One important component of Prometheus stack is Node Exporter. It exposes system level metrics like CPU, memory, disk space, disk I/O, network bandwidth and also motherboard temperatures. Node Exporter is basically meant to be used only with Unix based systems and Windows users should use wmi_exporter instead. Also, the Node Exporter is intended to monitor machine itself and not any individual process or services on it. Apart from Prometheus, few other monitoring systems tend to have a component called uberagent which is a single monitoring entity for a service, processes or applications. But in Promtheus, each of the services exposes metrics on it’s own using exporter if needed, and which are then scraped by the Prometheus. That is why uberagent is not required in Prometheus and this even helps in boosting the performance of scraping metrics. The Node Exporter is designed to be run as non-root user and should be run on the machine directly in the same way we run cron or sshd. It is not recommended to run Node Exporter on docker since docker tries to isolate a container from inner workings of the machine. And, this doesn’t work well with the Node Exporter.

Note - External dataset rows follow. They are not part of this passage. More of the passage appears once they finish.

/-- ★ For `λ` or `μ` with more than two cells below the first row, the `χ^λ ⊠ χ^μ`-weighted symmetriser kills
every product `x_p x_q` (`m ≥ 2`): `x_p x_q` is fixed by `K × K'` with `K, K' ≅ 𝔖_{m-2}` two-letter
stabilisers, and `∑_{K} χ^λ · ∑_{K'} χ^μ = 0` by §2. [this file] -/
theorem sum_boxProd_smul_rename_X_mul_X_eq_zero (hm : 2 ≤ m) {la mu : Nat.Partition m}
    (h : ¬ (m ≤ la.sortedParts.getD 0 0 + 2 ∧ m ≤ mu.sortedParts.getD 0 0 + 2)) (p q : Fin m × Fin m) :
    ∑ t : Perm (Fin m) × Perm (Fin m), (spechtCharacter ℂ la t.1 * spechtCharacter ℂ mu t.2) •
      rename (Equiv.prodCongr t.1⁻¹ t.2⁻¹) (X p * X q : MvPolynomial (Fin m × Fin m) ℂ) = 0 := by
  classical
  obtain ⟨a, b⟩ := p
  obtain ⟨c, d⟩ := q
  -- the finite-dimensional `𝔖_m × 𝔖_m`-module `V₂` spanned by the products of two variables
  set V₂ : Submodule ℂ (MvPolynomial (Fin m × Fin m) ℂ) :=
    Submodule.span ℂ (Set.range fun pq : (Fin m × Fin m) × (Fin m × Fin m) => X pq.1 * X pq.2)
  haveI : FiniteDimensional ℂ V₂ := FiniteDimensional.span_of_finite ℂ (Set.finite_range _)
  have hV : ∀ (g : Perm (Fin m) × Perm (Fin m)) (w : MvPolynomial (Fin m × Fin m) ℂ),
      w ∈ V₂ → (rename (Equiv.prodCongr g.1 g.2)).toLinearMap w ∈ V₂ := fun g w hw =>
    (Submodule.map_span_le _ _ _).2 (by
      rintro _ ⟨pq, rfl⟩
      rw [AlgHom.toLinearMap_apply, map_mul, rename_X, rename_X]
      exact Submodule.subset_span ⟨(_, _), rfl⟩) (Submodule.mem_map_of_mem hw)
  have hcomp : ∀ g g' : Perm (Fin m) × Perm (Fin m), (⇑(Equiv.prodCongr g.1 g.2) ∘ ⇑(Equiv.prodCongr g'.1 g'.2) :
      Fin m × Fin m → Fin m × Fin m) = ⇑(Equiv.prodCongr (g * g').1 (g * g').2) :=
    fun g g' => funext fun ⟨i, j⟩ => rfl
  have hid : (⇑(Equiv.prodCongr (1 : Perm (Fin m) × Perm (Fin m)).1 (1 : Perm (Fin m) × Perm (Fin m)).2) :
      Fin m × Fin m → Fin m × Fin m) = id := funext fun ⟨i, j⟩ => rfl
  let ρ : Representation ℂ (Perm (Fin m) × Perm (Fin m)) V₂ :=
    { toFun := fun g => ((rename (Equiv.prodCongr g.1 g.2)).toLinearMap).restrict (hV g)
      map_one' := LinearMap.ext fun w => Subtype.ext (by
        simp only [LinearMap.coe_restrict_apply, AlgHom.toLinearMap_apply, Module.End.one_apply, hid, rename_id_apply])
      map_mul' := fun g g' => LinearMap.ext fun w => Subtype.ext (by
        simp only [LinearMap.coe_restrict_apply, AlgHom.toLinearMap_apply, Module.End.mul_apply, rename_rename, hcomp]) }
  have hρ : ∀ (g : Perm (Fin m) × Perm (Fin m)) (x : V₂), ((ρ g x : V₂) : MvPolynomial (Fin m × Fin m) ℂ) =
      rename (Equiv.prodCongr g.1 g.2) (x : MvPolynomial (Fin m × Fin m) ℂ) := fun _ _ => rfl
  -- the vector `u = x_{ab} x_{cd}`
  have hu : (X (a, b) * X (c, d) : MvPolynomial (Fin m × Fin m) ℂ) ∈ V₂ :=
    Submodule.subset_span ⟨((a, b), (c, d)), rfl⟩
  -- two splittings pinning the row letters `a, c` and the column letters `b, d`
  obtain ⟨e, he⟩ := exists_splitting_fixing hm a c
  obtain ⟨e', he'⟩ := exists_splitting_fixing hm b d
  -- the subgroup `N = Φ(𝔖_{m-2} × 𝔖_{m-2})`, `Φ = (e (1 ⊔ ·) e⁻¹) × (e' (1 ⊔ ·) e'⁻¹)`
  let φ : Perm (Fin (m - 2)) →* Perm (Fin m) :=
    e.permCongrHom.toMonoidHom.comp ((Equiv.Perm.sumCongrHom (Fin 2) (Fin (m - 2))).comp
      (MonoidHom.inr (Perm (Fin 2)) (Perm (Fin (m - 2)))))
  let φ' : Perm (Fin (m - 2)) →* Perm (Fin m) :=
    e'.permCongrHom.toMonoidHom.comp ((Equiv.Perm.sumCongrHom (Fin 2) (Fin (m - 2))).comp
      (MonoidHom.inr (Perm (Fin 2)) (Perm (Fin (m - 2)))))
  have hφ : ∀ r, φ r = e.permCongr ((1 : Perm (Fin 2)).sumCongr r) := fun _ => rfl
  have hφ' : ∀ r, φ' r = e'.permCongr ((1 : Perm (Fin 2)).sumCongr r) := fun _ => rfl
  let Φ : Perm (Fin (m - 2)) × Perm (Fin (m - 2)) →* Perm (Fin m) × Perm (Fin m) := MonoidHom.prodMap φ φ'
  have hΦ : ∀ x, Φ x = (φ x.1, φ' x.2) := fun _ => rfl
  have hΦinj : Function.Injective Φ := by
    intro x y hxy
    have h1 := congrArg Prod.fst hxy
    have h2 := congrArg Prod.snd hxy
    rw [hΦ, hΦ] at h1 h2
    change φ x.1 = φ y.1 at h1
    change φ' x.2 = φ' y.2 at h2
    rw [hφ, hφ] at h1
    rw [hφ', hφ'] at h2
    have h1' := e.permCongr.injective h1
    have h2' := e'.permCongr.injective h2
    refine Prod.ext (Equiv.ext fun i => ?_) (Equiv.ext fun i => ?_)
    · simpa using Equiv.congr_fun h1' (Sum.inr i)
    · simpa using Equiv.congr_fun h2' (Sum.inr i)
  -- `u` is fixed by `N`
  have hfix : ∀ n ∈ Φ.range, ρ n ⟨X (a, b) * X (c, d), hu⟩ = ⟨X (a, b) * X (c, d), hu⟩ := by
    rintro _ ⟨x, rfl⟩
    apply Subtype.ext
    rw [hρ, hΦ, Submodule.coe_mk, map_mul, rename_X, rename_X]
    show X (φ x.1 a, φ' x.2 b) * X (φ x.1 c, φ' x.2 d) = X (a, b) * X (c, d)
    rw [hφ, hφ', (he x.1).1, (he x.1).2, (he' x.2).1, (he' x.2).2]
  -- `χ = χ^λ ⊠ χ^μ` is irreducible and `∑_N χ = (∑_{𝔖_{m-2}} χ^λ ∘ φ)(∑_{𝔖_{m-2}} χ^μ ∘ φ') = 0`
  have hχ : IsIrrChar (Perm (Fin m) × Perm (Fin m))
      (fun t : Perm (Fin m) × Perm (Fin m) => spechtCharacter ℂ la t.1 * spechtCharacter ℂ mu t.2) :=
    (isIrrChar_spechtCharacter la).boxProd (isIrrChar_spechtCharacter mu)
  have h0 : ∑ n : ↥Φ.range,
      (fun t : Perm (Fin m) × Perm (Fin m) => spechtCharacter ℂ la t.1 * spechtCharacter ℂ mu t.2) n = 0 := by
    have hinj : Function.Injective
        (fun x : Perm (Fin (m - 2)) × Perm (Fin (m - 2)) => (⟨Φ x, ⟨x, rfl⟩⟩ : ↥Φ.range)) :=
      fun x y hxy => hΦinj (congrArg Subtype.val hxy)
    have hsurj : Function.Surjective
        (fun x : Perm (Fin (m - 2)) × Perm (Fin (m - 2)) => (⟨Φ x, ⟨x, rfl⟩⟩ : ↥Φ.range)) := by
      rintro ⟨_, x, rfl⟩
      exact ⟨x, rfl⟩
    have hsum : ∑ n : ↥Φ.range,
        (fun t : Perm (Fin m) × Perm (Fin m) => spechtCharacter ℂ la t.1 * spechtCharacter ℂ mu t.2) n =
        ∑ x : Perm (Fin (m - 2)) × Perm (Fin (m - 2)),
          (fun t : Perm (Fin m) × Perm (Fin m) => spechtCharacter ℂ la t.1 * spechtCharacter ℂ mu t.2) (Φ x) :=
      (Fintype.sum_bijective _ ⟨hinj, hsurj⟩
        (fun x => (fun t : Perm (Fin m) × Perm (Fin m) =>
          spechtCharacter ℂ la t.1 * spechtCharacter ℂ mu t.2) (Φ x))
        (fun n : ↥Φ.range => (fun t : Perm (Fin m) × Perm (Fin m) =>
          spechtCharacter ℂ la t.1 * spechtCharacter ℂ mu t.2) n)
        (fun _ => rfl)).symm
    rw [hsum]
    simp only [hΦ, hφ, hφ', Fintype.sum_prod_type]
    rw [← Finset.sum_mul_sum]
    rcases not_and_or.1 h with hla | hmu
    · have hz : ∑ r : Perm (Fin (m - 2)), spechtCharacter ℂ la (e.permCongr ((1 : Perm (Fin 2)).sumCongr r)) = 0 :=
        not_not.1 fun hne => hla (le_getD_add_two_of_sum_ne_zero e la hne)
      rw [hz, zero_mul]
    · have hz : ∑ r : Perm (Fin (m - 2)), spechtCharacter ℂ mu (e'.permCongr ((1 : Perm (Fin 2)).sumCongr r)) = 0 :=
        not_not.1 fun hne => hmu (le_getD_add_two_of_sum_ne_zero e' mu hne)
      rw [hz, mul_zero]
  -- hence `P_χ u = 0`; read off the polynomial identity
  have hP := isotypicProj_eq_zero_of_sum_eq_zero ρ Φ.range hχ h0 hfix
  have hval := congrArg Subtype.val hP
  rw [isotypicProj_apply, Submodule.coe_sum] at hval
  simp only [Submodule.coe_smul, Submodule.coe_zero, hρ, Prod.fst_inv, Prod.snd_inv, Prod.fst_one,
    Prod.snd_one] at hval
  rw [sum_mul_smul_eq] at hval
  have hC : spechtCharacter ℂ la 1 * spechtCharacter ℂ mu 1 /
      (Fintype.card (Perm (Fin m) × Perm (Fin m)) : ℂ) ≠ 0 :=
    div_ne_zero (mul_ne_zero (isIrrChar_spechtCharacter la).apply_one_ne_zero
      (isIrrChar_spechtCharacter mu).apply_one_ne_zero) (Nat.cast_ne_zero.2 Fintype.card_ne_zero)
  exact (smul_eq_zero.1 hval).resolve_left hC

/-- ★★ [I2] TYPE LIST.  For every quadric `v` and all `λ, μ ⊢ m` not both in `{(m), (m-1,1), (m-2,2), (m-2,1,1)}`,
`∑_{(g,h)} χ^λ(g) χ^μ(h) · (g,h)⁻¹ · v = 0`; i.e. `R_2` has only the sixteen types `λ ⊠ μ` with
`λ, μ ∈ {(m), (m-1,1), (m-2,2), (m-2,1,1)}` (James–Liebeck 29.13 for the two-point stabiliser). [this file] -/
theorem sum_boxProd_smul_rename_eq_zero (hm : 2 ≤ m) {la mu : Nat.Partition m}
    (h : ¬ (m ≤ la.sortedParts.getD 0 0 + 2 ∧ m ≤ mu.sortedParts.getD 0 0 + 2))
    {v : MvPolynomial (Fin m × Fin m) ℂ} (hv : v.IsHomogeneous 2) :
    ∑ t : Perm (Fin m) × Perm (Fin m), (spechtCharacter ℂ la t.1 * spechtCharacter ℂ mu t.2) •
      rename (Equiv.prodCongr t.1⁻¹ t.2⁻¹) v = 0 := by
  -- the symmetriser as a linear map; it kills the spanning monomials (★), hence their span `∋ v`
  set L : MvPolynomial (Fin m × Fin m) ℂ →ₗ[ℂ] MvPolynomial (Fin m × Fin m) ℂ :=
    ∑ t : Perm (Fin m) × Perm (Fin m), (spechtCharacter ℂ la t.1 * spechtCharacter ℂ mu t.2) •
      (rename (Equiv.prodCongr t.1⁻¹ t.2⁻¹)).toLinearMap with hLdef
  have hL : ∀ w, L w = ∑ t : Perm (Fin m) × Perm (Fin m), (spechtCharacter ℂ la t.1 * spechtCharacter ℂ mu t.2) •
      rename (Equiv.prodCongr t.1⁻¹ t.2⁻¹) w := fun w => by
    simp only [hLdef, LinearMap.sum_apply, LinearMap.smul_apply, AlgHom.toLinearMap_apply]
  rw [← hL, ← LinearMap.mem_ker]
  refine (Submodule.span_le.2 ?_) (mem_span_X_mul_X hv)
  rintro _ ⟨pq, rfl⟩
  rw [SetLike.mem_coe, LinearMap.mem_ker, hL]
  exact sum_boxProd_smul_rename_X_mul_X_eq_zero hm h pq.1 pq.2

end Summit.ValiantsHypothesis.ValiantsHypothesis.Theorems.EquivariantDialLayersQuadricTypes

Now let’s talk about how Prometheus does Service Discovery, focusing mainly on the targets. Service discovery enables us to provide Prometheus all the relative information about our services, machines and the key part of knowing what our monitoring targets are and what should be scraped. A good service discovery mechanism provides us with metadata which could be the name of a service, it’s description, who owns it, structured tags about it or any other info that might be useful. There are two categories broadly for service discovery: bottom-up and top-down. Those services which instances register with service discovery such as Consul, are bottom-up. And those where service-discovery knows what should be there such as EC2 instances, are top-down. Let’s look at examples for service discovery configurations:

scrape_configs:
  - job_name: prometheus
    static_configs:
    - targets:
      - localhost: 9090

Above is an example of static config where targets are provided direclty in the prometheus.yaml. Although we can even mix and match service_discovery mechanisms with the scrape config, but that is unlikely to result in an understandable configuration:

scrape_configs:
- job_name: node
  static_configs:
  - targets:
    - host1: 9100
  - targets:
    - host2: 9100

Apart from above, we can even define scrape targets into a file either in a .json or .yaml format. This is called File service discovery or file SD.

Prometheus UI is quite limited in terms of graphs, dashboards or managing alerts but when coupled with a famous dashboarding tool like Grafana, this becomes a beautiful pair. Are monitoring dashboards really that necessary? - Yes, definitely. If we are to check the performance of our system, dashboards will be the first port of call. Dashboard is a set of graphs, tables and other visual aids of your system. There could be a dashboard for global traffic, serving how much traffic and with what latency. Also, a dashboard for cpu usage, memory usage, and service specific metrics. Originally, Prometheus had its' own dashboarding tool called Promdash. Even though it was better around that time, developers at Prometheus decided to call for Grafana, rather than enhancing more on Promdash. A basic, dashboard with least panels could look like below:

grafana

One can decorate the dashboard with numerous panels as per usage or requirements.

Prometheus is intended to be run on the same network as what it is monitoring as this reduces the ways in which things can fail. This even provides low latency, high bandwidth network access to the targets that it is scraping. Also, it is common to have separate Prometheus servers for network, infrastructure, and application monitoring. This concept is known as vertical sharding and one of the best ways to scale Prometheus too. We can even have a federation of multiple servers, wherein a global Prometheus pulls aggregated metrics from our datacenter Prometheus servers. We can probably look at tools like Thanos or Cortex which are proven solution for scaling and long term storage of Prometheus.

There is a lot we can leverage by effectively using Prometheus for our Infrastructure or Application monitoring.